Consider the quartic real polynomial function $P(x)=x^{4}+bx^{3}+cx^{2}+dx+e$.
Given that:
$$P(x_0) = 0$$
$$P'(x_0) \neq 0$$
prove that $P(x)$ has at least $2$ (distinct) roots.
I understood that because of the $x^{4}$ term, $P(x)$ is going to tend to $\infty$ when $x \to \pm \infty$ at either end.
Because of the facts of $P(x_0) = 0$ and $P'(x_0) \neq 0$, so $x_0$ is one root of the function but not its minimum or maximum point.

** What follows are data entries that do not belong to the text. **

import Summits.QuantumFields.BalabanUV.T4Continuum.Support.B13Represents
import Summits.QuantumFields.BalabanUV.T4Continuum.Support.B13TermRep

/-!
# NE5 ∕ U3 — row O1-d3 CLOSED ON THE MODEL OF RECORD: `TermRep` and the per-domain class bound for the ASSEMBLED step model
# `B13Represents.Assembly.step` (row O1-e, leaf-09, p208313) in every majorant currency of `B13TermRep` (leaf-04, p208307)

Cell `pub-balaban`, unit `b2b-balaban-t4-ne5-formalise-leaf-04` (NE5 formalisation swarm, LEAF PROVER 04; claim table
`t4/b2b-balaban-t4-ne5-p1/O1-CLAIM-TABLE-NE5-P1.md` row O1-d, part d3).  Summits-side new work under the LEAN PLACEMENT RULE (cell
bookkeeping; NOT a Literature module).  HONEST FRAMING: rung (B)+1 of the FINITE-VOLUME T⁴ continuum programme — NOT infinite volume,
NOT a mass gap, NOT the Clay problem, NOT a proof of NE5 (NOT PRINTED in [Balaban1987RG1]–[Balaban1989LargeFieldII]; they print
ε-UNIFORM bounds, never η-RATES).  HONEST DEPENDENCY (cell line, verbatim): continuum YM on T⁴ ⇐ BetaPertH ∧ nine spine estimates
(0/9 proved); BetaPertH ⇐ (D1) ∧ (D4) ∧ CAP+tail; G-an2-4 gates asym, D1 and NE2/3/4.

WHAT THIS FILE DOES.  Row O1-e's model of record is `𝔄.step BHist : StepModel C (OpDatum E) Hist` for an assembly record
`𝔄 : B13Represents.Assembly C E IOp Hist ι P J` (rows O1-a∕b∕c∕d plugged in), whose output field IS `B13StepTermFamily.out 𝔄.𝒯 𝔄.inc
𝔄.act` (`Assembly.step_Out`, `rfl`); leaf-09 recorded d3 there in the X-blind currency (`Assembly.termRep`, via
`TermRepOfSeries.termRep_of_out_eq_seriesOut`).  This leaf module (two imports, no cycle possible) records the remaining currencies
of `B13TermRep` for THAT model, each a one-line specialisation with `hM := rfl`:
* `termRep_step_of_boundAt` — X-DEPENDENT displayed majorant with per-domain summable weights (row O1-d1's finding, journal
  l.5621: with absolute term labels only the per-domain form is volume-uniform);
* `termRep_step_of_actBound` — the SPLIT: an ACTIVITY majorant on the factors of the localizing tuples (the SHAPE of
  [Balaban1988RG2Cluster] Lemma 3 (2.38) p. 20, displayed, locator only) × the summability of the induced combinatorial majorant
  `B13TermRep.actMajorant` (the convergence of the Ursell series, p. 20 *"see [26, 67, 25, 50]"*, displayed);
* `classBound_step_of_actBound` — `ClassBound (𝔄.step BHist) K W κ G` from the activity majorant and the PER-DOMAIN budget
  `∑' i, actMajorant … k X i ≤ G·e^{−κd(X)}` (the per-X form of (2.41) p. 21, displayed).
Nothing is asserted about Bałaban's objects; no estimate is proved; 0 sorry; no new axioms.
-/

noncomputable section

namespace Summit.QuantumFields.BalabanUV.T4Continuum.B13AssemblyTermRep

open Literature.MathematicalPhysics.QuantumFieldTheory.Balaban1983to89.T4OutputRate (Carriers)
open Literature.MathematicalPhysics.QuantumFieldTheory.Balaban1983to89.T4InputCauchyRateSpecies (ClassBound)
open Literature.MathematicalPhysics.QuantumFieldTheory.Balaban1983to89.T4InputCauchyRateTermwise (TermRep)
open Summit.QuantumFields.BalabanUV.T4Continuum.B13OpDatum (OpDatum)
open Summit.QuantumFields.BalabanUV.T4Continuum.B13StepTermFamily (term)
open Summit.QuantumFields.BalabanUV.T4Continuum.B13Represents (Assembly)
open Summit.QuantumFields.BalabanUV.T4Continuum.B13TermRep
  (actMajorant termRep_b13_of_boundAt termRep_b13_of_actBound classBound_b13_of_actBound)

variable {C : Carriers} {E IOp Hist ι P J : Type*} [NormedAddCommGroup Hist] [NormedSpace ℂ Hist]
  (𝔄 : Assembly C E IOp Hist ι P J) (BHist : ℕ → ℝ)

/-- [folklore] **d3 for the model of record, X-DEPENDENT majorant**: a displayed majorant `‖term k i q.1 q.2 X‖ ≤ a k X i·e^{−κd(X)}`
on the class with `Summable (a k X)` at every step-`k` domain ⟹ `TermRep (𝔄.step BHist) K (term 𝔄.𝒯 𝔄.inc 𝔄.act) W`. -/
theorem termRep_step_of_boundAt {K : ℕ → (ℕ → ℝ) → C.BgB → Set (OpDatum E × Hist)} {W : Set (ℕ → ℝ)} {κ : ℝ}
    {a : ℕ → C.Dom → ι → ℝ}
    (hbd : ∀ k, ∀ g ∈ W, ∀ (U : C.BgB) (q : OpDatum E × Hist), q ∈ K k g U → ∀ X : C.Dom, C.scale X = k →
      ∀ i, ‖term 𝔄.𝒯 𝔄.inc 𝔄.act k i q.1 q.2 X‖ ≤ a k X i * Real.exp (-(κ * C.d X)))
    (ha : ∀ (k : ℕ) (X : C.Dom), C.scale X = k → Summable (a k X)) :
    TermRep (𝔄.step BHist) K (term 𝔄.𝒯 𝔄.inc 𝔄.act) W :=
  termRep_b13_of_boundAt 𝔄.𝒯 𝔄.inc 𝔄.act (fun _ _ _ _ => rfl) hbd ha

/-- [folklore] **d3 for the model of record from the SPLIT binders**: an activity majorant `A k g U` on the factors of the tuples
localizing at step-`k` domains, at every class point, and the summability of `actMajorant 𝔄.𝒯 𝔄.inc (A k g U) k X` at every
step-`k` domain ⟹ `TermRep (𝔄.step BHist) K (term 𝔄.𝒯 𝔄.inc 𝔄.act) W`. -/
theorem termRep_step_of_actBound {K : ℕ → (ℕ → ℝ) → C.BgB → Set (OpDatum E × Hist)} {W : Set (ℕ → ℝ)}
    {A : ℕ → (ℕ → ℝ) → C.BgB → P → J → ℝ}
    (hA : ∀ k, ∀ g ∈ W, ∀ (U : C.BgB) (q : OpDatum E × Hist), q ∈ K k g U → ∀ X : C.Dom, C.scale X = k →
      ∀ i, 𝔄.𝒯.Rel k i X → ∀ m, ‖𝔄.act (𝔄.𝒯.poly i m) (𝔄.𝒯.lab i m) q.1 q.2‖ ≤ A k g U (𝔄.𝒯.poly i m) (𝔄.𝒯.lab i m))
    (hconv : ∀ k, ∀ g ∈ W, ∀ (U : C.BgB) (X : C.Dom), C.scale X = k →
      Summable (actMajorant 𝔄.𝒯 𝔄.inc (A k g U) k X)) :
    TermRep (𝔄.step BHist) K (term 𝔄.𝒯 𝔄.inc 𝔄.act) W :=
  termRep_b13_of_actBound 𝔄.𝒯 𝔄.inc 𝔄.act (fun _ _ _ _ => rfl) hA hconv

/-- [folklore] **The per-domain class bound for the model of record from the SPLIT binders**: the activity majorant and the
per-domain budget `Summable (actMajorant … k X) ∧ ∑' i, actMajorant … k X i ≤ G·e^{−κd(X)}` ⟹ `ClassBound (𝔄.step BHist) K W κ G`. -/
theorem classBound_step_of_actBound {K : ℕ → (ℕ → ℝ) → C.BgB → Set (OpDatum E × Hist)} {W : Set (ℕ → ℝ)}
    {A : ℕ → (ℕ → ℝ) → C.BgB → P → J → ℝ} {κ G : ℝ}
    (hA : ∀ k, ∀ g ∈ W, ∀ (U : C.BgB) (q : OpDatum E × Hist), q ∈ K k g U → ∀ X : C.Dom, C.scale X = k →
      ∀ i, 𝔄.𝒯.Rel k i X → ∀ m, ‖𝔄.act (𝔄.𝒯.poly i m) (𝔄.𝒯.lab i m) q.1 q.2‖ ≤ A k g U (𝔄.𝒯.poly i m) (𝔄.𝒯.lab i m))
    (hbud : ∀ k, ∀ g ∈ W, ∀ (U : C.BgB) (X : C.Dom), C.scale X = k →
      Summable (actMajorant 𝔄.𝒯 𝔄.inc (A k g U) k X) ∧
        ∑' i, actMajorant 𝔄.𝒯 𝔄.inc (A k g U) k X i ≤ G * Real.exp (-(κ * C.d X))) :
    ClassBound (𝔄.step BHist) K W κ G :=
  classBound_b13_of_actBound (M := 𝔄.step BHist) (fun _ _ _ _ => rfl) hA hbud

end Summit.QuantumFields.BalabanUV.T4Continuum.B13AssemblyTermRep

end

But how can I explain that there is another root?
On
Hint:
1) remember that if $x=\alpha$ is a complex root (not a real number) of a polynomial also the conjugate $x=\bar \alpha$ is a root.
2) note that $x_0$ is a root of your polynomial and from $P'(x_0)\ne 0$ we know that it is not a double root.

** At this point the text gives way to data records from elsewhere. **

import Summits.CriticalPhenomena.PercolationContinuityZ3.Theses.PercNearOneGluing
import Summits.CriticalPhenomena.PercolationContinuityZ3.Theorems.PercNearOneGluingNearOneGluingBhkLogSupermodular
import Summits.CriticalPhenomena.PercolationContinuityZ3.Theorems.PercNearOneGluingNearOneGluingBhkClusterAssociation
import Summits.CriticalPhenomena.PercolationContinuityZ3.Theorems.PercNearOneGluingNearOneGluingTerminalSeparation
import Summits.CriticalPhenomena.PercolationContinuityZ3.Theorems.PercNearOneGluingNearOneGluingWeightContinuity
import Summits.CriticalPhenomena.PercolationContinuityZ3.Theorems.PercNearOneGluingNearOneGluingSingleFinger
import Summits.CriticalPhenomena.PercolationContinuityZ3.Theorems.PercNearOneGluingNearOneGluingDyadicThinning
import Literature.Probability.Percolation.ConditionalPositiveAssociation
import Literature.Probability.Percolation.PercolationProofs
import HarnessLib.Audit

/-!
# Line `bhk-dyadic-thinning` — crux `PercNearOneGluing.NearOneGluing`
# (stmt-CriticalPhenomena-4574 = Kozma–Nitzan Conjecture 3, arXiv:2401.12397 p. 15)

crux-plan round 1 · planner-cruxplan-stmt-CriticalPhenomena-4574-bhk-dyadic-thinning-0 · idea card
`Cruxes/NearOneGluing/Ideas/bhk-dyadic-thinning.md` (triage r1: pass ×3; merge target of
`sparse-relay-bhk-log-uniform` and `dyadic-thinning-bhk`; sharpenings of r1-1/2/3 applied — see the line
card `Lines/bhk-dyadic-thinning.md`) · `lean check` rc 0, sorries only in the five `stub_*`,
`#h21_check_skeleton` ok (theorem `NearOneGluing_of`, closed = false).

## The line

Notation (one finite weighted graph: vertices `Fin n`, weights `w`, `μ = prodBernoulli w`; relay set `A`,
source `o`, target `b`; `N(ω) = |C(o) ∩ A| = #{a ∈ A : o ↔ a}`; "bad" = `{o ↮ b}`).

1. **BHK** (van den Berg–Häggström–Kahn 2006, Thm 1.3; tree-vendored NAMED FACT, unproved):
   given `{s ↮ X}` the open edge cluster `C_s` is positively associated.            — `stub_bhkClusterAssociation`
2. **Terminal separation** (BHK Thm 1.5 with the second vertex replaced by a SET `T`, Remark 1 p. 5;
   = Kozma–Nitzan Lemma 1(i) specialised): `P(o ↔ a | a ↮ T, T pairwise separated) ≥ P(o ↔ a | a ↮ T)`,
   denominator-free.                                                                  — `stub_terminalSeparation`
3. **Single finger** (KN Lemma 2 with SINGLETON blocks on the ground set `A' ∪ {b}`):
   `Σ_{a∈A'} P(o ↔ a | a ↮ (A'∖a) ∪ {b}) ≤ 1`, hence `P(|C(o) ∩ A'| = 1, o ↮ b) ≤ max_{a∈A'} P(a ↮ b)`
   — the first `|A'|`-FREE inequality on this crux.                                     — `stub_singleFinger`
4. **Dyadic thinning**: run 3. on independent Bernoulli(`1/(K 2^j)`) sub-relays of `A`; a footprint
   `N ∈ [K2^j, K2^{j+1})` leaves exactly one survivor with probability `≥ 1/16`; Fubini over the finite coin
   space: `P(o ↮ b, K ≤ N < K·2^L) ≤ 16·L·max_a P(a ↮ b)` — 16δ per dyadic scale.      — `stub_dyadicThinning`
   Corollary (sorry-free below, `logGluing_of_windowBound`): **LogGluing**
   `P(o ↮ b) ≤ P(o ↮ A) + 16 (⌊log₂|A|⌋ + 1) · max_a P(a ↮ b)`, i.e. Conjecture 3 uniformly on `|A| ≤ 2^{cε/δ}`.
5. **Residual = the doom window** (OPEN; the registered hard stub): with `L = ⌈1/δ⌉`,
   `P(o ↮ b, 2^L ≤ N ≤ |A|·2^{-L}) ≤ ε` under the crux hypotheses at level `δ = δ(ε)`.   — `stub_doomWindow`
   Everything outside the window is paid for by 4.: `N = 0` costs `P(o ↮ A) ≤ δ`, `N ∈ [1, 2^L)` costs
   `16Lδ`, `N > |A| 2^{-L}` costs `16(L+1)δ` (only `L+1` dyadic scales are left below `|A|`), and the
   composition chooses `δ ≤ ε/(64(L+1))` AFTER the residual has frozen `L` — so the crux follows
   (`nearOneGluing_of_parts`, `NearOneGluing_of`). Conversely the crux implies the residual trivially
   (`doomWindow_of_nearOneGluing`), so `stub_doomWindow` is EQUIVALENT to the crux given stubs 1–4
   (`nearOneGluing_iff_doomWindow`): it is Conjecture 3 restricted to the configurations the BHK lever
   provably cannot reach — pockets of `o` that swallow exponentially many (`≥ 2^{1/δ}`) individually
   `(1−δ)`-reliable relay points yet stay exponentially sparse in `A` (`≤ |A| 2^{-1/δ}`) and miss `b`.
   This is stated plainly so nobody mistakes it for progress on X itself (triage r1-3); the line's
   DELIVERABLES are stubs 1–4 (LogGluing becomes a theorem) and the doom-window anatomy of counterexamples.
   NOT a stub, on purpose: the card's K2 `VerticalBudget` (Σ over all dyadic levels of the single-finger
   masses ≤ C·δ) — it is equivalent to the LINEAR crux `P(o↮b) ≤ P(o↮A) + C'·max_a P(a↮b)`, i.e. to route
   item AdditiveGluing (stmt-4576) up to the constant, and would be that item in costume.

## Disproof used (cdisprove v1–v5 on stmt-4574, read through the item's evidence notes — the bodies under
run/gate/evidence are not mounted in planner jails; nothing has landed under Theorems/NearOneGluing/Negative/)

* `nearOneGluing_false_without_relay` / `_without_reliability`: honoured — `nearOneGluing_of_parts` uses the
  o-side hypothesis exactly once (piece `N = 0`, `P(o ↮ A) ≤ δ`) and the relay reliability as the `t = δ` of
  stubs 3–4 and of the residual; no stub assumes a strengthening of either hypothesis.
* `nearOneGluing_of_card_le` (δ = ε/(k+1)), `nearOneGluing_of_mean_le`: superseded as counterexample floors by
  `logGluing_of_windowBound` (a counterexample at `(ε, δ)` needs `⌊log₂|A|⌋ + 1 ≥ (ε − δ)/(16δ)`) and by the
  doom window (with the composition's `δ`, a counterexample with `P(o ↮ b) ≥ ε` carries ≥ ε/2 of its mass
  on `2^{⌈1/δ₅⌉} ≤ N ≤ |A|·2^{-⌈1/δ₅⌉}`).
* `unionBound_rate_sharp` (no δ = cε with c > 1/2), `not_nearOneGluingLossless`: consistent — the composition's
  `δ(ε) = min(δ₅(ε/4), ε/(64(L+1))) ≤ ε/64`.
* `iff_nearOneGluing` (NoHeavyLowerTail ⇔ X, cdisprove-4575): not used; the doom window is a third equivalent
  form, cut by footprint SIZE at the two exponential scales instead of by the mean.
* No stub is an instance of a refuted statement: `ledger negatives --problem CriticalPhenomena` (8 entries,
  2026-08-16) has no finite-graph gluing entry; stubs 2–4 are exact-checked (0 violations, scripts/check_stubs.py: all graphs on
  ≤ 4 vertices incl. weight-1/weight-0 edges and all degenerate placements of o, a, b, T, A', plus random
  weighted 5-vertex graphs; independently cruxtri r1-1/2/3 C1–C2 and cdisprove v5, 0/146 468 and 0/9 500).
-/

/-!
## Lead's reshape (prover-line-stmt-CriticalPhenomena-4574-0, 2026-08-16) — 7 registered stubs
* `stub_bhkLogSupermodular` (NEW): BHK Thm 1.1 for EVENTS at `Fin n` — the induction with Ahlswede–Daykin.
* `stub_bhkClusterAssociation` (CHANGED to an implication): Thm 1.1-for-events ⇒ Thm 1.3 functional form
  (the "standard reduction"); its CONCLUSION is unchanged (what `stub_terminalSeparation` consumes).
* `stub_weightContinuity` (NEW): `w ↦ μ_w(E)` is continuous on a finite graph; fed to `stub_singleFinger`
  (CHANGED: one extra hypothesis) to dispose of the null separation event by perturbing the weights.
* `stub_terminalSeparation`, `stub_dyadicThinning`, `stub_doomWindow`: unchanged.  Composition
  `NearOneGluing_of` unchanged in substance.  The lead holds `stub_doomWindow`.
-/

namespace Summit.CriticalPhenomena.PercolationContinuityZ3.Cruxes.NearOneGluing.BhkDyadicThinning

open scoped BigOperators Classical
open MeasureTheory Set
open Literature.Probability.LatticeModels (prodBernoulli)
open Literature.Probability.Percolation (openConn measurableSet_openConn_holds)
open Summit.CriticalPhenomena.PercolationContinuityZ3.Theses.PercNearOneGluing (NearOneGluing)

/-! ## Registered stubs (5)

Every stub is stated over existing declarations only (`prodBernoulli`, `openConn`, `openGraph`,
`openEdgeCluster`, `BondConfig`), fully qualified, with `open scoped Classical` for the `Finset.filter`
decidability exactly as in the route file (provers restating a stub need `open MeasureTheory` for the
`∫ ω in D, … ∂μ` notation of stub 1 and `open scoped Classical`). -/

/-- **stub_bhkLogSupermodular** — van den Berg–Häggström–Kahn 2006, **Thm 1.1** (pp. 3–5 of arXiv:math/0408176,
read in full), at `V = Fin n`, for EVENTS: if `A, B ⊆ BondConfig V` are *increasing and determined by the open edge
cluster `C_s`* (`ω ∈ A ∧ C_s(ω) ⊆ C_s(ω') → ω' ∈ A`) and `X, Y ⊆ V ∖ {s}`, then with `R_W = {s ↮ W}`,
`μ(A ∩ R_X) · μ(B ∩ R_Y) ≤ μ(A ∩ B ∩ R_{X∩Y}) · μ(R_{X∪Y})` (log-supermodularity in the target set).
Why true: published theorem.  Printed proof (one page): induction on the number of vertices.  Base `X ∩ Y = ∅`:
two applications of Harris (`prodBernoulli_harris`, `_harris_lower`, `_harris_upper_lower`).  Step `Z := X ∩ Y ≠ ∅`:
WLOG `A` does not depend on the edges `E_X` meeting `X` (replace `A` by `{ω | ω ∖ E_X ∈ A}`), likewise `B`/`E_Y`; let
`𝐒(ω) ⊆ V ∖ Z` be the set of vertices joined to `Z` by an OPEN EDGE — its law is a product measure on subsets of `V ∖ Z`
(`π(S)π(T) = π(S∩T)π(S∪T)`), so by the Ahlswede–Daykin four-functions theorem (Mathlib `Finset.four_functions_theorem`)
it suffices to check `f₁(S) f₂(T) ≤ f₃(S∩T) f₄(S∪T)` for `f₁(S) = μ(A ∩ R_X ∩ {𝐒 = S})`, …; and on `{𝐒 = S}` one has,
for `W ⊇ Z` and `D` not depending on `E_W`, `D ∩ R_W = D ∩ R'_{(W∖Z) ∪ S}` where `R'` is disconnection in the open
graph with the edges at `Z` deleted (`ω ∖ E_Z`), the two sides being independent of `{𝐒 = S}` (determined by
`E_Z`) — so the induction hypothesis for the smaller live vertex set `V ∖ Z` (same vertex type, same measure:
formalise the induction over a Finset `U` of live vertices, connectivity through `ω ∩ E(U)`) and monotonicity of
`R'` in its index set finish.  Size: L.  Serves crux stmt-4575's line as well (fact wi-26995). -/
theorem stub_bhkLogSupermodular :
    ∀ (n : ℕ) (w : Sym2 (Fin n) → unitInterval) (s : Fin n) (X Y : Set (Fin n))
      (A B : Set (Literature.Probability.Percolation.BondConfig (Fin n))),
      (∀ ω ω', ω ∈ A → Literature.Probability.Percolation.openEdgeCluster ω s ⊆
          Literature.Probability.Percolation.openEdgeCluster ω' s → ω' ∈ A) →
      (∀ ω ω', ω ∈ B → Literature.Probability.Percolation.openEdgeCluster ω s ⊆
          Literature.Probability.Percolation.openEdgeCluster ω' s → ω' ∈ B) →
      s ∉ X → s ∉ Y →
      (Literature.Probability.LatticeModels.prodBernoulli w).real
          (A ∩ {ω | ∀ x ∈ X, ¬ (Literature.Probability.Percolation.openGraph ω).Reachable s x}) *
        (Literature.Probability.LatticeModels.prodBernoulli w).real
          (B ∩ {ω | ∀ y ∈ Y, ¬ (Literature.Probability.Percolation.openGraph ω).Reachable s y}) ≤
      (Literature.Probability.LatticeModels.prodBernoulli w).real
          (A ∩ B ∩ {ω | ∀ z ∈ X ∩ Y, ¬ (Literature.Probability.Percolation.openGraph ω).Reachable s z}) *
        (Literature.Probability.LatticeModels.prodBernoulli w).real
          {ω | ∀ z ∈ X ∪ Y, ¬ (Literature.Probability.Percolation.openGraph ω).Reachable s z} :=
  Summit.CriticalPhenomena.PercolationContinuityZ3.Theorems.stub_bhkLogSupermodular

/-- **stub_bhkClusterAssociation** — van den Berg–Häggström–Kahn, *Some conditional correlation inequalities
for percolation and related processes*, RSA 29 (2006), doi:10.1002/rsa.20102 = arXiv:math/0408176, **Thm 1.3**
(p. 6 of the CWI preprint, read): for a vertex `s` and a vertex SET `X ∌ s`, functions increasing in the open
edge cluster `C_s` are positively correlated given `{s ↮ X}`, in the denominator-free form
`(∫_D f)(∫_D g) ≤ μ(D) ∫_D f g`, `D = {s ↮ X}`, `f = F ∘ C_s`, `g = G ∘ C_s`, `F, G` monotone.  This is VERBATIM
the tree's named fact `Literature.Probability.Percolation.BHK2006_clusterConditionalPositiveAssociation`
(ConditionalPositiveAssociation.lean, cite item wi-26995, also wanted by the line on crux stmt-4575) specialised
to `V = Fin n` (sorry-free certificate `bhkClusterAssociationFin_of_fact` below), written out so that the
registered signature is self-contained.
RESHAPED by the lead (2026-08-16): the stub is now the IMPLICATION "Thm 1.1 for events (`stub_bhkLogSupermodular`)
⇒ Thm 1.3 functional, denominator-free" — BHK's "standard (and easy) reduction" (p. 4): take `Y = X` in Thm 1.1 to get
`μ(A∩D)μ(B∩D) ≤ μ(A∩B∩D)μ(D)` for increasing `C_s`-determined EVENTS, then extend bilinearly: the configuration space
`Set (Sym2 (Fin n))` is finite, so `f = F ∘ C_s` takes finitely many values `v₀ < v₁ < … < v_m` and
`f = v₀ + Σ_k (v_{k+1} − v_k)·1{f ≥ v_{k+1}}` (layer cake / Abel summation), each `{f ≥ v}` being an increasing
`C_s`-determined event (`F` monotone); constants contribute `0` to `μ(D)∫_D fg − (∫_D f)(∫_D g)`, which is bilinear,
so it is a nonnegative combination of event instances.  Integrals over the finite space are finite sums
(`MeasureTheory.integral_fintype` / indicator algebra).  Size: M.  (Alternatively closes in one line from a `…_holds`
proof of the tree fact `BHK2006_clusterConditionalPositiveAssociation`, certificate `bhkClusterAssociationFin_of_fact`.) -/
theorem stub_bhkClusterAssociation :
    (∀ (n : ℕ) (w : Sym2 (Fin n) → unitInterval) (s : Fin n) (X Y : Set (Fin n))
      (A B : Set (Literature.Probability.Percolation.BondConfig (Fin n))),
      (∀ ω ω', ω ∈ A → Literature.Probability.Percolation.openEdgeCluster ω s ⊆
          Literature.Probability.Percolation.openEdgeCluster ω' s → ω' ∈ A) →
      (∀ ω ω', ω ∈ B → Literature.Probability.Percolation.openEdgeCluster ω s ⊆
          Literature.Probability.Percolation.openEdgeCluster ω' s → ω' ∈ B) →
      s ∉ X → s ∉ Y →
      (Literature.Probability.LatticeModels.prodBernoulli w).real
          (A ∩ {ω | ∀ x ∈ X, ¬ (Literature.Probability.Percolation.openGraph ω).Reachable s x}) *
        (Literature.Probability.LatticeModels.prodBernoulli w).real
          (B ∩ {ω | ∀ y ∈ Y, ¬ (Literature.Probability.Percolation.openGraph ω).Reachable s y}) ≤
      (Literature.Probability.LatticeModels.prodBernoulli w).real
          (A ∩ B ∩ {ω | ∀ z ∈ X ∩ Y, ¬ (Literature.Probability.Percolation.openGraph ω).Reachable s z}) *
        (Literature.Probability.LatticeModels.prodBernoulli w).real
          {ω | ∀ z ∈ X ∪ Y, ¬ (Literature.Probability.Percolation.openGraph ω).Reachable s z}) →
    ∀ (n : ℕ) (w : Sym2 (Fin n) → unitInterval) (s : Fin n) (X : Set (Fin n))
      (F G : Set (Sym2 (Fin n)) → ℝ), Monotone F → Monotone G → s ∉ X →
      (∫ ω in {ω : Literature.Probability.Percolation.BondConfig (Fin n) |
            ∀ x ∈ X, ¬ (Literature.Probability.Percolation.openGraph ω).Reachable s x},
          F (Literature.Probability.Percolation.openEdgeCluster ω s)
            ∂(Literature.Probability.LatticeModels.prodBernoulli w)) *
        (∫ ω in {ω : Literature.Probability.Percolation.BondConfig (Fin n) |
            ∀ x ∈ X, ¬ (Literature.Probability.Percolation.openGraph ω).Reachable s x},
          G (Literature.Probability.Percolation.openEdgeCluster ω s)
            ∂(Literature.Probability.LatticeModels.prodBernoulli w)) ≤
      (Literature.Probability.LatticeModels.prodBernoulli w).real
          {ω : Literature.Probability.Percolation.BondConfig (Fin n) |
            ∀ x ∈ X, ¬ (Literature.Probability.Percolation.openGraph ω).Reachable s x} *
        ∫ ω in {ω : Literature.Probability.Percolation.BondConfig (Fin n) |
            ∀ x ∈ X, ¬ (Literature.Probability.Percolation.openGraph ω).Reachable s x},
          F (Literature.Probability.Percolation.openEdgeCluster ω s) *
            G (Literature.Probability.Percolation.openEdgeCluster ω s)
            ∂(Literature.Probability.LatticeModels.prodBernoulli w) :=
  Summit.CriticalPhenomena.PercolationContinuityZ3.Theorems.stub_bhkClusterAssociation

So, since the given polynomial has $4$ roots in $\mathbb{C}$, and one is real, at least one other root have to be real.
Assuming real roots and and coefficients, and $P'(x_0)\ne 0\,$ you can write $$P(x)=(x-x_0)P_3(x)$$ where $P_3$ is a cubic with $P_3(x_0) \ne 0.$ Since this cubic has at least a real root $x_1 \ne x_0,\;$ you have at least two real roots.